Optimism relies on the idea that there is sufficient evidence out there for us to think things will get better. We are not optimists because we know that the odds are stacked against us by a system that wanted this development to go ahead. A system that witnessed public officials ignoring public interest in favour of “… fruitless and wasteful contestations”, “political posturing” and “alliances with developers”, in an effort to prevent heritage grading of the site in 2018. A system that saw the decision-maker in the Environmental Authorisation ignore his own Department’s Standard Operating Procedure to over-ride the clear rejection by Heritage Western Cape of the development proposal as incompatible with law. A system that sees the authorities bring these same mischievous claims to Court as if they render the destruction of the Liesbeek Riverine Valley acceptable.

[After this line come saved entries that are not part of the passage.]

import Summits.ABC.IUTFork.Thm311RealDegreeM
import Summits.ABC.IUTFork.Cor312ThetaFiniteMGood
import HarnessLib

/-!
# [IUTchIII] Corollary 3.12, statement — "`−|log(Θ)|` is finite" for the M-LEVEL real setting with the PACKET-NORMALISED
# verbatim volumes (the SUMMAND route `settingPrVolM`): `HullDefined`, arch-zero, good-place-zero and `ThetaFinite` from
# three Θ-box conditions (G1-Θ unit P5, summand route, of `HOME/staging/w5/w5-d166/g4/G1-THETA-SHAPES.md`, C-R12 (e) «#2′»)

PROOF-ONLY record file (D-0012; no definitions, no `Prop` facts) of the abc-iut cell (R2 S-chain seat abc-iut-s2-p9,
gen 0; branch C «abc ⇐ S»). TAKES NO SIDE on [IUTchIII] Cor. 3.12. This seat's `Cor312ThetaFiniteM` /
`Cor312ThetaFiniteMGood` (p436943, p437512) prove `HullDefined` / the good-place hull / `ThetaFinite` for every
`Cor312.Setting.ofFrames` over abc-iut-w5-d166's M-level field-box pieces `frameVolumePiecesOfInitialDH D hlog` and a
`Situation.ofShells` with ARBITRARY `Adm`/`logvol` — the FRAMES route (`settingMSharp`, `Cor312ThetaFiniteMSharp` p437661).
abc-iut-w4-d013's SUMMAND-route setting `Real.settingPrVolM` (`Cor312SettingPrVolM`, p435693: abc-iut-c312-7's
`Setting.ofComparison` over the probability-weighted verbatim container `summandPiecesPrM`; the route of abc-iut-c312-7's
F-level `settingPrVolSharp` named by branch C's READ binder `hΘ`, and the route on which abc-iut-c312-6's `BridgeHyps` is
available, `bridgeHyps_settingPrVolM`) IS such a `Setting.ofFrames` term BY `rfl` (`settingPrVolM_eq_ofFrames`: same frames
`(ofLocalFields _).comap factorMapM`, same glue, `hadm := hadm_PrM`), so:

* §1 `settingPrVolM_eq_ofFrames` (`rfl`); `hullDefined_settingPrVolM` (every `(j, v_ℚ)`, from BOUNDED and NONDEGENERATE
  Θ-boxes at the finite places — unit P5a verbatim), `thetaLocal_ne_top_settingPrVolM`, `thetaHull_adm_settingPrVolM`;
* §2 the two volume facts in the SUMMAND container (abc-iut-c312-5's `SummandPieces`, not `FrameVolumePieces.Realizes`):
  `thetaLocal_settingPrVolM_arc = 0` (trivial archimedean container, abc-iut-w5-d244/w4-d013's `logvol_summandPiecesPrM_arc`),
  `logvol_situationPrVolM_preimage_normalizedPacket = 0` and **`thetaLocal_settingPrVolM_eq_zero`** at a GOOD place
  (`p_u > 2`, `p_u ∤ disc(K)`, `j ∈ 𝔽_l^⋇`, boxes `= 𝒪_L`: hull `= e⁻¹(Π_{v⃗} (R_{v⃗})^∼)` by unit P5a's
  `thetaHull_ofFramesM_eq_of_good`, of weighted log-measure `Σ_{v⃗} w·log μ̄((R_{v⃗})^∼) = 0` — [IUTchIV] Thm. 1.10 Step (vi));
* §3 **`thetaFinite_settingPrVolM`** from the three Θ-box conditions (bounded, nondegenerate at every `(j ∈ 𝔽_l^⋇, u)`;
  unit polydisc off a finite set of finite places of `ℚ`) — the M-level twin of abc-iut-c312-7's `thetaFinite_settingPrVol`
  (p421738) on the route of record. The sharp instance (Θ-boxes read off ideles, `BridgeHyps`) is the companion
  `Cor312ThetaFinitePrVolMSharp`.

[claim: Mochizuki2012, status: disputed] for the quoted setting; [cite: DupuyHilado2025, §3.6, §4 (intro), §4.10];
[cite: Mochizuki2012, IUTchIV Thm 1.10 proof Step (vi) p. 29]. HONEST FRAMING: bookkeeping at the genuine carriers; nothing
here bears on the truth of [IUTchIII] Cor. 3.12 (`Cor312.Setting.Statement` untouched); typed ≠ proved; instantiated ≠ endorsed.
-/

noncomputable section
/- Width seat `ym-line-sfw-p2-w5` (prover-ym-line-sfw-p2-w5-g18-0), free hands on planner ym-idea-2 g16's LINE-19 entry kit
(crux `AllWindowsColdBox.BoxHighWindowsSU22` = stmt-QuantumFields-24004 / low item 24335, stub S4b `stub_landauRepresentative`, Stage I):
PART B of the planner's checked draft `l26/H4b0abc-LandauStageI-DRAFT.lean` (sha16 fa798203bc602e43), landed as its own module. -/
import Summits.QuantumFields.YangMills.Theorems.WeakCouplingRatesDefs
import Literature.MathematicalPhysics.QuantumLattice.LatticeGaugeDLR
import Literature.MathematicalPhysics.QuantumLattice.NarrowWellPlaquetteAction

/-!
# The 2×2 key lemma of LINE-19 S4b Stage I (H4b.0b core): the SU(2) variational inequality forces Hermitian site matrices

For a `2×2` complex matrix `N` with REAL trace: if `Re tr (q·N) ≤ Re tr N` for every `q ∈ SU(2)`, then `Nᴴ = N`
(`SU2Key.conjTranspose_eq_of_forall_re_trace_le`).  Proof without `Matrix.exp`, square roots or derivatives: along the RATIONAL test
family `q = a•1 + c•(N − Nᴴ)` with `a = (1 − s²β)/(1 + s²β)`, `c = 2s/(1 + s²β)`, `β = β(N) = 4(Im N₀₀)² + |N₀₁ − conj N₁₀|² ≥ 0`
(`testMat`, `testMat_mem`: it lies in `SU(2)` because `(N − Nᴴ)² = −β·1`, `antiHerm_sq`), one has `Re tr (qN) = a·Re tr N − c·β`
(`trace_testMat_mul_re`); a suitable `s < 0` in the inequality gives `β ≤ 0`, hence `β = 0`, hence `N` Hermitian
(`betaOf_eq_zero_of_forall`, `conjTranspose_eq_of_betaOf_eq_zero`).  Also: the trace of an `SU(2)` matrix is real (tree lemma `NarrowWell.trace_im_eq_zero`, reused — not restated) and so is the trace of its
adjoint (`trace_conjTranspose_im`).

This is the algebraic heart of H4b.0b «an interior minimiser of the lattice Landau functional is in lattice Landau gauge»
(`Theorems/AllWindowsColdBoxBoxHighLineLandauMinimiser.lean`, PARTS A+C+D of the same kit; plan of record
`Cruxes/BoxHighWindowsSU22/STUB-PLAN-S4b.md`).  Author of the mathematics and of the Lean text: planner ym-idea-2 g16 (draft kit, `lean check`
rc 0); this seat only re-homed the namespace (`…AllWindowsColdBoxBoxHighLine.SU2Key`), spelled out `Matrix.specialUnitaryGroup (Fin 2) ℂ` for the
kit's local `SU2` abbreviation, and re-checked.  HONEST LABEL: helper lemmas toward ONE registered stub (S4b) of a critic-PASSed line on the
R2ξ″ RECORD-rung crux 24004; no stub is proved by name, no crux, rung or summit is proved; the Yang–Mills mass gap is NOT proved by this file.
-/

set_option autoImplicit false

noncomputable section

open Matrix Complex ComplexConjugate

namespace Summit.QuantumFields.YangMills.Theorems.AllWindowsColdBoxBoxHighLine.SU2Key


/-- The anti-Hermitian part `B = N − Nᴴ` squares to the real scalar `−β`, `β = 4 y₀₀² + |N₀₁ − conj N₁₀|²`, when `tr N` is real. -/
theorem antiHerm_sq (N : Matrix (Fin 2) (Fin 2) ℂ) (htr : N.trace.im = 0) :
    (N - Nᴴ) * (N - Nᴴ) =
      -((4 * (N 0 0).im ^ 2 + ((N 0 1).re - (N 1 0).re) ^ 2 + ((N 0 1).im + (N 1 0).im) ^ 2 : ℝ) : ℂ) •
        (1 : Matrix (Fin 2) (Fin 2) ℂ) := by
  have h11 : (N 1 1).im = -(N 0 0).im := by
    rw [Matrix.trace_fin_two, Complex.add_im] at htr; linarith
  set β : ℝ := 4 * (N 0 0).im ^ 2 + ((N 0 1).re - (N 1 0).re) ^ 2 + ((N 0 1).im + (N 1 0).im) ^ 2 with hβ
  ext i j
  fin_cases i <;> fin_cases j <;>
    simp [Matrix.mul_apply, Fin.sum_univ_two, Matrix.conjTranspose_apply, Complex.ext_iff,
      Complex.mul_re, Complex.mul_im, Complex.sub_re, Complex.sub_im, Complex.conj_re, Complex.conj_im,
      Complex.ofReal_re, Complex.ofReal_im, h11] <;>
    (try constructor) <;> (try simp only [hβ]) <;> ring

/-- The real scalar `β(N) = 4 (Im N₀₀)² + |N₀₁ − conj N₁₀|² ≥ 0` (it vanishes iff `N` is Hermitian, given `tr N` real). -/
def betaOf (N : Matrix (Fin 2) (Fin 2) ℂ) : ℝ :=
  4 * (N 0 0).im ^ 2 + ((N 0 1).re - (N 1 0).re) ^ 2 + ((N 0 1).im + (N 1 0).im) ^ 2

/-- `β(N) ≥ 0`. -/
theorem betaOf_nonneg (N : Matrix (Fin 2) (Fin 2) ℂ) : 0 ≤ betaOf N := by
  unfold betaOf; positivity

/-- The rational test family `q = a•1 + c•(N − Nᴴ)`. -/
def testMat (N : Matrix (Fin 2) (Fin 2) ℂ) (a c : ℝ) : Matrix (Fin 2) (Fin 2) ℂ :=
  (a : ℂ) • (1 : Matrix (Fin 2) (Fin 2) ℂ) + (c : ℂ) • (N - Nᴴ)

/-- `q = a•1 + c•(N − Nᴴ)` lies in `SU(2)` as soon as `a² + c² β(N) = 1` (`tr N` real). -/
theorem testMat_mem (N : Matrix (Fin 2) (Fin 2) ℂ) (htr : N.trace.im = 0) (a c : ℝ)
    (h : a ^ 2 + c ^ 2 * betaOf N = 1) : testMat N a c ∈ Matrix.specialUnitaryGroup (Fin 2) ℂ := by
  have h11 : (N 1 1).im = -(N 0 0).im := by
    rw [Matrix.trace_fin_two, Complex.add_im] at htr; linarith
  simp only [betaOf] at h
  refine Matrix.mem_specialUnitaryGroup_iff.mpr ⟨Matrix.mem_unitaryGroup_iff'.mpr ?_, ?_⟩
  · ext i j
    fin_cases i <;> fin_cases j <;>
      simp [testMat, Matrix.mul_apply, Fin.sum_univ_two, Matrix.conjTranspose_apply, Matrix.one_apply, Complex.ext_iff,
        Complex.mul_re, Complex.mul_im, Complex.sub_re, Complex.sub_im, Complex.add_re, Complex.add_im,
        Complex.conj_re, Complex.conj_im, Complex.ofReal_re, Complex.ofReal_im, h11] <;>
      (try constructor) <;> first | ring1 | linear_combination h
  · rw [Matrix.det_fin_two]
    simp [testMat, Matrix.conjTranspose_apply, Complex.ext_iff,
        Complex.mul_re, Complex.mul_im, Complex.sub_re, Complex.sub_im, Complex.add_re, Complex.add_im,
        Complex.conj_re, Complex.conj_im, Complex.ofReal_re, Complex.ofReal_im, h11]
    constructor <;> first | ring1 | linear_combination h

/-- Along the test family, `Re tr (q N) = a · Re tr N − c · β(N)`. -/
theorem trace_testMat_mul_re (N : Matrix (Fin 2) (Fin 2) ℂ) (htr : N.trace.im = 0) (a c : ℝ) :
    ((testMat N a c * N).trace).re = a * N.trace.re - c * betaOf N := by
  have h11 : (N 1 1).im = -(N 0 0).im := by
    rw [Matrix.trace_fin_two, Complex.add_im] at htr; linarith
  simp only [betaOf, Matrix.trace_fin_two]
  simp [testMat, Matrix.mul_apply, Fin.sum_univ_two, Matrix.conjTranspose_apply, Matrix.one_apply,
      Complex.mul_re, Complex.mul_im, Complex.sub_re, Complex.sub_im, Complex.add_re, Complex.add_im,
      Complex.conj_re, Complex.conj_im, Complex.ofReal_re, Complex.ofReal_im, h11]
  ring

/-- `β(N) = 0` and `tr N` real force `N` Hermitian. -/
theorem conjTranspose_eq_of_betaOf_eq_zero (N : Matrix (Fin 2) (Fin 2) ℂ) (htr : N.trace.im = 0)
    (hβz : betaOf N = 0) : Nᴴ = N := by
  have h11 : (N 1 1).im = -(N 0 0).im := by
    rw [Matrix.trace_fin_two, Complex.add_im] at htr; linarith
  unfold betaOf at hβz
  have hA : 0 ≤ 4 * (N 0 0).im ^ 2 := by positivity
  have hB : 0 ≤ ((N 0 1).re - (N 1 0).re) ^ 2 := sq_nonneg _
  have hC : 0 ≤ ((N 0 1).im + (N 1 0).im) ^ 2 := sq_nonneg _
  obtain ⟨hAB, hC0⟩ := (add_eq_zero_iff_of_nonneg (add_nonneg hA hB) hC).mp hβz
  obtain ⟨hA0, hB0⟩ := (add_eq_zero_iff_of_nonneg hA hB).mp hAB
  have e00 : (N 0 0).im = 0 := by simpa using hA0
  have e01r : (N 0 1).re = (N 1 0).re := by rwa [sq_eq_zero_iff, sub_eq_zero] at hB0
  have e01i : (N 0 1).im = -(N 1 0).im := by rwa [sq_eq_zero_iff, add_eq_zero_iff_eq_neg] at hC0
  ext i j
  fin_cases i <;> fin_cases j <;>
    simp [Matrix.conjTranspose_apply, Complex.ext_iff, Complex.conj_re, Complex.conj_im, e00, e01r, e01i, h11]

/-- The variational inequality forces `β(N) = 0`. -/
theorem betaOf_eq_zero_of_forall (N : Matrix (Fin 2) (Fin 2) ℂ) (htr : N.trace.im = 0)
    (hmin : ∀ q : Matrix.specialUnitaryGroup (Fin 2) ℂ, ((q : Matrix (Fin 2) (Fin 2) ℂ) * N).trace.re ≤ N.trace.re) : betaOf N = 0 := by
  have hβ0 : 0 ≤ betaOf N := betaOf_nonneg N
  -- the parameter `s < 0` with `s T + 1 > 0`, `T = Re tr N`
  obtain ⟨s, hs0, hsT⟩ : ∃ s : ℝ, s < 0 ∧ 0 < s * N.trace.re + 1 := by
    refine ⟨-1 / (2 * (N.trace.re ^ 2 + 1)), div_neg_of_neg_of_pos (by norm_num) (by positivity), ?_⟩
    have hpos : (0 : ℝ) < 2 * (N.trace.re ^ 2 + 1) := by positivity
    have : -1 / (2 * (N.trace.re ^ 2 + 1)) * N.trace.re + 1 =
        (2 * N.trace.re ^ 2 - N.trace.re + 2) / (2 * (N.trace.re ^ 2 + 1)) := by
      field_simp; ring
    rw [this]
    exact div_pos (by nlinarith [sq_nonneg (N.trace.re - 1 / 4)]) hpos
  have hD0 : 0 < 1 + s ^ 2 * betaOf N := by positivity
  have hac : ((1 - s ^ 2 * betaOf N) / (1 + s ^ 2 * betaOf N)) ^ 2 +
      (2 * s / (1 + s ^ 2 * betaOf N)) ^ 2 * betaOf N = 1 := by
    have hD' : 1 + s ^ 2 * betaOf N ≠ 0 := hD0.ne'
    field_simp
    ring
  -- evaluate the minimality at `q_s`
  have hq := hmin ⟨testMat N _ _, testMat_mem N htr _ _ hac⟩
  have hq' : (1 - s ^ 2 * betaOf N) / (1 + s ^ 2 * betaOf N) * N.trace.re -
      2 * s / (1 + s ^ 2 * betaOf N) * betaOf N ≤ N.trace.re := by
    have h := hq
    rw [trace_testMat_mul_re N htr] at h
    exact h
  have h3 : (1 - s ^ 2 * betaOf N) * N.trace.re - 2 * s * betaOf N ≤ N.trace.re * (1 + s ^ 2 * betaOf N) := by
    have h2 := mul_le_mul_of_nonneg_right hq' hD0.le
    have e1 : ((1 - s ^ 2 * betaOf N) / (1 + s ^ 2 * betaOf N) * N.trace.re -
        2 * s / (1 + s ^ 2 * betaOf N) * betaOf N) * (1 + s ^ 2 * betaOf N) =
        (1 - s ^ 2 * betaOf N) * N.trace.re - 2 * s * betaOf N := by
      field_simp
    rw [e1] at h2
    exact h2
  have h5 : 0 < (-2 * s) * (s * N.trace.re + 1) := mul_pos (by linarith) hsT
  have h4 : betaOf N * ((-2 * s) * (s * N.trace.re + 1)) ≤ 0 := by nlinarith [h3]
  have hβle : betaOf N ≤ 0 := by
    by_contra hcon
    push Not at hcon
    nlinarith [mul_pos hcon h5]
  exact le_antisymm hβle hβ0

/-- **KEY LEMMA (H4b.0b core).** If `tr N` is real and `Re tr (q N) ≤ Re tr N` for all `q ∈ SU(2)`, then `N` is Hermitian. -/
theorem conjTranspose_eq_of_forall_re_trace_le (N : Matrix (Fin 2) (Fin 2) ℂ) (htr : N.trace.im = 0)
    (hmin : ∀ q : Matrix.specialUnitaryGroup (Fin 2) ℂ, ((q : Matrix (Fin 2) (Fin 2) ℂ) * N).trace.re ≤ N.trace.re) : Nᴴ = N :=
  conjTranspose_eq_of_betaOf_eq_zero N htr (betaOf_eq_zero_of_forall N htr hmin)

/-- The trace of an `SU(2)` matrix is real (tree: `Literature.MathematicalPhysics.QuantumLattice.NarrowWell.trace_im_eq_zero`), hence so is the
trace of its adjoint, and differences of sums of `SU(2)` matrices and their adjoints have real trace. -/
theorem trace_conjTranspose_im (W : Matrix.specialUnitaryGroup (Fin 2) ℂ) : ((W : Matrix (Fin 2) (Fin 2) ℂ)ᴴ.trace).im = 0 := by
  rw [Matrix.trace_conjTranspose, Complex.star_def, Complex.conj_im,
    Literature.MathematicalPhysics.QuantumLattice.NarrowWell.trace_im_eq_zero, neg_zero]

end Summit.QuantumFields.YangMills.Theorems.AllWindowsColdBoxBoxHighLine.SU2Key

end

So, rather than optimism, we embrace hope. Hope, as Cornell West explains, is the refusal to succumb to despair and nihilism – the despair that former Mayor Plato sought to encourage with his fiction that it is pointless to oppose this development; the nihilism that the developers propose by saying there is no alternative to a world decided upon by rich people with money and influence.
Hope sees the evidence, full of perfidy and injustice but, in the words of Cornell West, transcends that evidence “… to create new possibilities based on visions that become contagious to allow people to engage in heroic actions always against the odds.”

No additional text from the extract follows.